import Literature.NumberTheory.EllipticCurves.BigGaloisRepSelmer
import Summits.BirchSwinnertonDyer.BirchSwinnertonDyer.Theorems.ErratumRoadFiveBigRepInvariants
import Mathlib.GroupTheory.OrderOfElement
import HarnessLib

/-!
# Crux 4 `BSDpOnCellC` (stmt-BirchSwinnertonDyer-19034), line `telescope`, leaves N2 `stub_weightTwoControl` / N3
# `stub_memberControl`: `C c` ACTS SURJECTIVELY ON THE BIG MODULE `M₂ = A ⊗ Λ^*(Ψ⁻¹)` — the binder `hr` of
# `TelescopeK2WeightControl.twoSided_finite_control` / `quotXBig_equiv_dual_selmer_torsion` (p737740) and the inertia-type `hloc`,
# for a GENERAL scalar `c ∈ 𝒪` (weight two `c = X`, members `c = X − x_k`), derived from N1's (tor)/(cof)/(fd) shapes
# (helper, `--supports stmt-BirchSwinnertonDyer-19034 --as helper`; closes nothing)

Cell `bsd-eis`, width seat `bsd-line-x2-p2` (prover g19, 2026-08-29; D-0154 KEY row 5). THEOREMS ONLY: no definition, no named
fact, no `sorry`, no instance, no notation. Companion of `…TelescopeK2GlobalDefectFinite` / `…GlobalDefectInputs` (same seat; the
`hglob` binder); this file supplies the binder `hr : Function.Surjective fun m : BigRepModule 𝒪 p A => (C c) • m` of the tree's
control theorems (p737740) — the tree had it for the scalar `c = p` only (`Rank1Residual.X11b.BigRep.C_smul_surjective`,
`ErratumRoadFiveBigRepInvariants`).

## What is proved (unconditional; binders only; general coefficient ring `𝒪`)

* §1 `smul_surjective_of_primaryRoots` / **`C_smul_surjective_of_primaryRoots`** — `Φ ↦ (C c) • Φ` is onto `BigRepModule 𝒪 p A`
  as soon as every `p`-primary `a ∈ A` has a `p`-PRIMARY `c`-th root (pointwise section through the finitely many values; the
  level is preserved and the section's values stay `p`-primary).
* §2 `exists_primaryRoot_of_divisible` — that hypothesis from N1's (cof) «`∀ a, ∃ b, c • b = a`» when `A` is a TORSION group:
  a root `b` of order `p^j·m`, `p ∤ m`, is replaced by `(m u) • b` with `m u ≡ 1 (mod p^k)` (Bézout), which is `p`-primary and
  still a root of the `p^k`-torsion element `a`.
* §3 `isOfFinAddOrder_of_torsionBy` / `isOfFinAddOrder_of_pow_torsion` — `A` IS a torsion group under N1's (tor) «`c`-power
  torsion» and (fd₀) «an additive `θ₀ : A[c] → P` with FINITE kernel into a torsion group `P`» (`P = E[p^∞]`): the `c`-torsion
  is torsion (its image and the finite kernel are), then induction on the `c`-exponent.
* §4 **`C_smul_surjective_of_leafShapes`** — the assembly: (tor) + (cof) + (fd₀)-shape ⇒ `hr` at `r = C c`; and
  **`divisibleInvariants_bigRep_restrict_of_trivial`** — the inertia-type `hloc` of `twoSided_finite_control` at `r = C c`
  («`∀ w ∈ (M|_H)^H, ∃ w' ∈ (M|_H)^H, (C c) • w' = w`» along `φ : H → G` with `κ ∘ φ = 1`, `ρ ∘ φ` trivial: an unramified
  `w ∉ S₀`, `w ∤ p`), from the same surjectivity (tree `bigRep_restrict_invariants_eq_top`).

HONEST FRAMING: elementary algebra on the constructed co-induced model over binders; nothing about any curve, newform or branch
lattice is asserted; BSD is proved for no pair; no registered stub, crux or summit statement is proved by this file; closes: none.

References: [Skinner2016PacificMC] §2.3, proof of Lemma 2.3.1 (p. 180: «`Λ_𝒪^*` … is `p`-divisible»); [Castella2018Erratum] §2,
Lemma 2.1 (p. 2: the specialisation sequence `0 → M_g[ϖ^m] → M_g → M_g → 0`); [GreenbergLNM1716] §4 (torsion bookkeeping).
-/

noncomputable section

-- D-0017: single-problem summit, the namespace repeats the problem name by design.
set_option linter.dupNamespace false
set_option autoImplicit false

open Literature.NumberTheory.GaloisRepresentations Literature.NumberTheory.EllipticCurves
  Literature.NumberTheory.EllipticCurves.BigRepModule

namespace Summit.BirchSwinnertonDyer.BirchSwinnertonDyer.Theorems.TelescopeK2BigRepDivisible

/-! ## §1 Surjectivity of `Φ ↦ c • Φ` from `p`-primary roots -/

section Surjective

variable {𝒪 : Type*} [CommRing 𝒪] {p : ℕ} [Fact p.Prime] {A : Type*} [AddCommGroup A] [Module 𝒪 A]

/-- **`Φ ↦ c • Φ` is onto `A ⊗ Λ^*`** when every `p`-primary `a ∈ A` has a `p`-primary `c`-th root: a section is taken
pointwise through the values (locally constant of the same level; `p`-primary values).
[cite: Skinner2016PacificMC, §2.3, proof of Lemma 2.3.1 (p. 180)] -/
theorem smul_surjective_of_primaryRoots (c : 𝒪)
    (hA : ∀ a : A, (∃ k : ℕ, p ^ k • a = 0) → ∃ b : A, (∃ k : ℕ, p ^ k • b = 0) ∧ c • b = a) :
    Function.Surjective fun Φ : BigRepModule 𝒪 p A => c • Φ := by
  classical
  -- a pointwise section through the `p`-primary values
  set sec : A → A := fun a => if h : ∃ k : ℕ, p ^ k • a = 0 then Classical.choose (hA a h) else 0
    with hsec_def
  have hsec : ∀ a : A, (h : ∃ k : ℕ, p ^ k • a = 0) → (∃ k : ℕ, p ^ k • sec a = 0) ∧ c • sec a = a := by
    intro a h
    rw [hsec_def]
    simp only [dif_pos h]
    exact Classical.choose_spec (hA a h)
  intro Φ
  obtain ⟨n, hn⟩ := Φ.exists_level
  obtain ⟨t, ht⟩ := Φ.exists_torsion
  have htor : ∀ x : ℤ_[p], ∃ k : ℕ, p ^ k • Φ x = 0 := fun x => ⟨t, ht x⟩
  choose kA hkA using fun x : ℤ_[p] => (hsec (Φ x) (htor x)).1
  refine ⟨BigRepModule.mk (fun x => sec (Φ x)) ⟨⟨n, fun x y hxy => congrArg sec (hn x y hxy)⟩,
    ⟨(Finset.range (p ^ n)).sup (fun i : ℕ => kA (i : ℤ_[p])), fun x => ?_⟩⟩, ?_⟩
  · -- a uniform exponent through the finitely many values `Φ i`, `i < p^n`
    have hx : Φ x = Φ ((x.appr n : ℕ) : ℤ_[p]) := hn _ _ (PadicInt.appr_spec n x)
    change p ^ _ • sec (Φ x) = 0
    rw [hx]
    have hi : x.appr n ∈ Finset.range (p ^ n) := Finset.mem_range.mpr (PadicInt.appr_lt x n)
    obtain ⟨d, hd⟩ := Nat.exists_eq_add_of_le (Finset.le_sup (f := fun i : ℕ => kA (i : ℤ_[p])) hi)
    rw [hd, pow_add, mul_comm, mul_smul, hkA, smul_zero]
  · ext x
    change (c • BigRepModule.mk (fun x => sec (Φ x)) _) x = Φ x
    rw [BigRepModule.smul_apply, BigRepModule.mk_apply]
    exact (hsec (Φ x) (htor x)).2

/-- **`hr`: `Φ ↦ (C c) • Φ` is onto `A ⊗ Λ^*`** (the scalar of the control theorems: `C c` acts as `c` on the values,
`BigRepModule.C_smul`), same hypothesis. [cite: Skinner2016PacificMC, §2.3, proof of Lemma 2.3.1 (p. 180)]
[cite: Castella2018Erratum, Lemma 2.1 (p. 2)] -/
theorem C_smul_surjective_of_primaryRoots (c : 𝒪)
    (hA : ∀ a : A, (∃ k : ℕ, p ^ k • a = 0) → ∃ b : A, (∃ k : ℕ, p ^ k • b = 0) ∧ c • b = a) :
    Function.Surjective fun Φ : BigRepModule 𝒪 p A => (PowerSeries.C c : PowerSeries 𝒪) • Φ := by
  intro Φ
  obtain ⟨Ψ, hΨ⟩ := smul_surjective_of_primaryRoots (p := p) c hA Φ
  refine ⟨Ψ, ?_⟩
  change (PowerSeries.C c : PowerSeries 𝒪) • Ψ = Φ
  rw [C_smul]
  exact hΨ

end Surjective

/-! ## §2 `p`-primary roots from plain divisibility in a torsion group -/

section Roots

variable {𝒪 : Type*} [CommRing 𝒪] {p : ℕ} [Fact p.Prime] {A : Type*} [AddCommGroup A] [Module 𝒪 A]

/-- **A `p`-primary `c`-th root from any `c`-th root of finite order**: if `p^k • a = 0`, `c • b = a` and `b` has finite additive
order `p^j · m`, `p ∤ m`, then `b' = (m u) • b` with `m u + p^k v = 1` is `p`-primary (`p^j • b' = 0`) and `c • b' = a`.
[cite: GreenbergLNM1716, §4 (torsion bookkeeping)] [folklore] -/
theorem exists_primaryRoot_of_root_of_isOfFinAddOrder (c : 𝒪) {a b : A} {k : ℕ} (hk : p ^ k • a = 0) (hb : c • b = a)
    (hfin : IsOfFinAddOrder b) : ∃ b' : A, (∃ j : ℕ, p ^ j • b' = 0) ∧ c • b' = a := by
  have hp : p.Prime := Fact.out
  obtain ⟨N, hNpos, hN⟩ := (isOfFinAddOrder_iff_nsmul_eq_zero).1 hfin
  obtain ⟨j, m, hpm, hNjm⟩ := Nat.exists_eq_pow_mul_and_not_dvd hNpos.ne' p hp.one_lt.ne'
  -- Bézout: `m u + p^k v = 1`
  have hcop : Nat.Coprime m (p ^ k) := (Nat.Coprime.pow_right k ((Nat.Prime.coprime_iff_not_dvd hp).2 hpm).symm)
  have hbez : (m : ℤ) * (m : ℤ).gcdA (p ^ k : ℕ) + ((p ^ k : ℕ) : ℤ) * (m : ℤ).gcdB (p ^ k : ℕ) = 1 := by
    rw [← Int.gcd_eq_gcd_ab, Int.gcd_natCast_natCast, hcop]
    rfl
  refine ⟨((m : ℤ) * (m : ℤ).gcdA (p ^ k : ℕ)) • b, ⟨j, ?_⟩, ?_⟩
  · -- `p^j • ((m u) • b) = u • ((p^j m) • b) = 0`
    rw [smul_comm, mul_comm, mul_smul, ← natCast_zsmul b, smul_smul ((m : ℤ)) , ← Nat.cast_mul,
      natCast_zsmul, mul_comm, ← hNjm, hN, smul_zero]
  · -- `c • ((m u) • b) = (m u) • a = (1 - p^k v) • a = a`
    rw [smul_comm, hb, show ((m : ℤ) * (m : ℤ).gcdA (p ^ k : ℕ)) = 1 - (m : ℤ).gcdB (p ^ k : ℕ) * ((p ^ k : ℕ) : ℤ) by
      rw [← hbez]; ring, sub_smul, one_smul, mul_smul, natCast_zsmul, hk, smul_zero, sub_zero]

/-- **(cof) + torsion ⇒ `p`-primary roots**: if every element of `A` has a `c`-th root and every element of `A` has finite
additive order, then every `p`-primary element has a `p`-primary `c`-th root (the hypothesis of §1).
[cite: GreenbergLNM1716, §4 (torsion bookkeeping)] [folklore] -/
theorem exists_primaryRoot_of_divisible (c : 𝒪) (hdiv : ∀ a : A, ∃ b : A, c • b = a)
    (htors : ∀ a : A, IsOfFinAddOrder a) :
    ∀ a : A, (∃ k : ℕ, p ^ k • a = 0) → ∃ b : A, (∃ k : ℕ, p ^ k • b = 0) ∧ c • b = a := by
  rintro a ⟨k, hk⟩
  obtain ⟨b, hb⟩ := hdiv a
  exact exists_primaryRoot_of_root_of_isOfFinAddOrder (p := p) c hk hb (htors b)

end Roots

/-! ## §3 `A` is a torsion group under (tor) and the (fd₀)-shape -/

section Torsion

universe w

variable {𝒪 : Type*} [CommRing 𝒪] [TopologicalSpace 𝒪]
  {A : Type w} [AddCommGroup A] [Module 𝒪 A] [TopologicalSpace A]
  {G : Type w} [Group G] [TopologicalSpace G]

omit [TopologicalSpace 𝒪] [TopologicalSpace A] [Group G] [TopologicalSpace G] in
/-- **The `c`-torsion is torsion** when an additive map `θ₀ : A[c] → P` with finite kernel lands in a torsion group `P`
(the (fd₀) quasi-isomorphism `A₂[X] → E[p^∞]` of N1). [cite: GreenbergLNM1716, §4 (torsion bookkeeping)] [folklore] -/
theorem isOfFinAddOrder_of_torsionBy (c : 𝒪) {P : Type*} [AddCommGroup P]
    (θ₀ : Submodule.torsionBy 𝒪 A c →+ P) (hker : Finite θ₀.ker) (hP : ∀ e : P, IsOfFinAddOrder e)
    (a : A) (ha : c • a = 0) : IsOfFinAddOrder a := by
  let x : Submodule.torsionBy 𝒪 A c := ⟨a, (Submodule.mem_torsionBy_iff c a).2 ha⟩
  obtain ⟨n, hnpos, hn⟩ := (isOfFinAddOrder_iff_nsmul_eq_zero).1 (hP (θ₀ x))
  have hmem : n • x ∈ θ₀.ker := by rw [AddMonoidHom.mem_ker, map_nsmul, hn]
  haveI := hker
  obtain ⟨m, hmpos, hm⟩ := (isOfFinAddOrder_iff_nsmul_eq_zero).1 (isOfFinAddOrder_of_finite (⟨n • x, hmem⟩ : θ₀.ker))
  refine (isOfFinAddOrder_iff_nsmul_eq_zero).2 ⟨m * n, Nat.mul_pos hmpos hnpos, ?_⟩
  have hm' : m • (n • x) = 0 := by
    have := congrArg (fun z : θ₀.ker => ((z : Submodule.torsionBy 𝒪 A c))) hm
    simpa using this
  have := congrArg (fun z : Submodule.torsionBy 𝒪 A c => (z : A)) hm'
  simpa [mul_smul, x] using this

omit [TopologicalSpace 𝒪] [TopologicalSpace A] [Group G] [TopologicalSpace G] in
/-- **`A` is a torsion group** when it is `c`-power torsion ((tor) of N1) and its `c`-torsion is torsion (previous lemma):
induction on the `c`-exponent. [cite: GreenbergLNM1716, §4 (torsion bookkeeping)] [folklore] -/
theorem isOfFinAddOrder_of_pow_torsion (c : 𝒪) (htor : ∀ a : A, ∃ n : ℕ, c ^ n • a = 0)
    (hc : ∀ a : A, c • a = 0 → IsOfFinAddOrder a) (a : A) : IsOfFinAddOrder a := by
  have key : ∀ n : ℕ, ∀ a : A, c ^ n • a = 0 → IsOfFinAddOrder a := by
    intro n
    induction n with
    | zero =>
      intro a ha
      rw [pow_zero, one_smul] at ha
      rw [ha]
      exact IsOfFinAddOrder.zero
    | succ n ih =>
      intro a ha
      -- `c^n • a ∈ A[c]` has finite order `N₁`, and `c^n • (N₁ • a) = 0`
      rw [pow_succ', mul_smul] at ha
      obtain ⟨N₁, hN₁pos, hN₁⟩ := (isOfFinAddOrder_iff_nsmul_eq_zero).1 (hc _ ha)
      have h2 : c ^ n • (N₁ • a) = 0 := by rw [smul_comm, hN₁]
      obtain ⟨N₂, hN₂pos, hN₂⟩ := (isOfFinAddOrder_iff_nsmul_eq_zero).1 (ih _ h2)
      exact (isOfFinAddOrder_iff_nsmul_eq_zero).2 ⟨N₂ * N₁, Nat.mul_pos hN₂pos hN₁pos, by rw [mul_smul, hN₂]⟩
  obtain ⟨n, hn⟩ := htor a
  exact key n a hn

end Torsion

/-! ## §4 Assembly in the leaf shapes: `hr` and the inertia-type `hloc` at `r = C c` -/

section Assembly

universe w

variable {𝒪 : Type*} [CommRing 𝒪] [TopologicalSpace 𝒪] {p : ℕ} [Fact p.Prime]
  {A : Type w} [AddCommGroup A] [Module 𝒪 A] [TopologicalSpace A] [DiscreteTopology A]
  {G : Type w} [Group G] [TopologicalSpace G] [ContinuousMul G]

omit [TopologicalSpace 𝒪] [TopologicalSpace A] [DiscreteTopology A] [Group G] [TopologicalSpace G] [ContinuousMul G] in
/-- **`hr` FROM THE LEAF SHAPES**: (tor) `c`-power torsion + (cof) `c`-divisibility + the (fd₀)-shape «an additive
`θ₀ : A[c] → P` with finite kernel into a torsion group» ⇒ `Φ ↦ (C c) • Φ` is onto `M₂ = A ⊗ Λ^*` — the binder `hr` of
`TelescopeK2WeightControl.twoSided_finite_control` / `quotXBig_equiv_dual_selmer_torsion` / `finite_ker_torsionInclH1_of_finite_quot`
(p737740) at `r = C c` (weight two: `c = X`, `θ₀` = N1's (fd₀), `P = E[p^∞]`).
[cite: Castella2018Erratum, Lemma 2.1 (p. 2)] [cite: Skinner2016PacificMC, §2.3, proof of Lemma 2.3.1 (p. 180)] -/
theorem C_smul_surjective_of_leafShapes (c : 𝒪) (htor : ∀ a : A, ∃ n : ℕ, c ^ n • a = 0)
    (hdiv : ∀ a : A, ∃ b : A, c • b = a) {P : Type*} [AddCommGroup P]
    (θ₀ : Submodule.torsionBy 𝒪 A c →+ P) (hker : Finite θ₀.ker) (hP : ∀ e : P, IsOfFinAddOrder e) :
    Function.Surjective fun Φ : BigRepModule 𝒪 p A => (PowerSeries.C c : PowerSeries 𝒪) • Φ :=
  C_smul_surjective_of_primaryRoots c (exists_primaryRoot_of_divisible c hdiv
    (isOfFinAddOrder_of_pow_torsion c htor (isOfFinAddOrder_of_torsionBy c θ₀ hker hP)))

variable (κ : G →ₜ* Multiplicative ℤ_[p]) (ρ : ContinuousRep G 𝒪 A) [TopologicalSpace (PowerSeries 𝒪)]
  [ContinuousSMul (PowerSeries 𝒪) (BigRepModule 𝒪 p A)]
  {H : Type*} [Group H] [TopologicalSpace H]

/-- **`hloc` at an INERTIA-type index for the scalar `C c`**: along `φ : H → G` with `κ ∘ φ = 1` and `ρ ∘ φ` trivial (the inertia
group at an unramified `w ∉ S₀`, `w ∤ p`: the `ℤ_p`-extension is unramified outside `p`), the invariants of `M|_H` are ALL of `M`
(tree `bigRep_restrict_invariants_eq_top`) and are `(C c)`-divisible as soon as `M` is — the shape
«`∀ w ∈ (M|_H)^H, ∃ w' ∈ (M|_H)^H, r • w' = w`» of `twoSided_finite_control`'s `hloc` at `r = C c`.
[cite: Skinner2016PacificMC, §2.3, Lemma 2.3.1 and its proof (p. 180)] [cite: Castella2018Erratum, Lemma 2.1 (p. 2)] -/
theorem divisibleInvariants_bigRep_restrict_of_trivial (c : 𝒪) (φ : H →ₜ* G)
    (hκ : ∀ h : H, κ (φ h) = 1) (hρ : ∀ (h : H) (a : A), ρ (φ h) a = a)
    (hr : Function.Surjective fun Φ : BigRepModule 𝒪 p A => (PowerSeries.C c : PowerSeries 𝒪) • Φ) :
    ∀ w ∈ (((bigRep (p := p) κ ρ).restrict φ).toTopRep).ρ.invariants,
      ∃ w' ∈ (((bigRep (p := p) κ ρ).restrict φ).toTopRep).ρ.invariants,
        (PowerSeries.C c : PowerSeries 𝒪) • w' = w := by
  intro w _
  obtain ⟨w', hw'⟩ := hr w
  refine ⟨w', ?_, hw'⟩
  rw [Summit.BirchSwinnertonDyer.Rank1Residual.X11b.BigRep.bigRep_restrict_invariants_eq_top κ ρ φ hκ hρ]
  exact Submodule.mem_top

end Assembly

end Summit.BirchSwinnertonDyer.BirchSwinnertonDyer.Theorems.TelescopeK2BigRepDivisible

end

**Problem to work on**. What you return should be exactly the lines above, starting at the one with "rw [← hbez];" and ending at the one with "roots**: if every", and nothing else.

**Expected answer**.
      rw [← hbez]; ring, sub_smul, one_smul, mul_smul, natCast_zsmul, hk, smul_zero, sub_zero]

/-- **(cof) + torsion ⇒ `p`-primary roots**: if every element of `A` has a `c`-th root and every element of `A` has finite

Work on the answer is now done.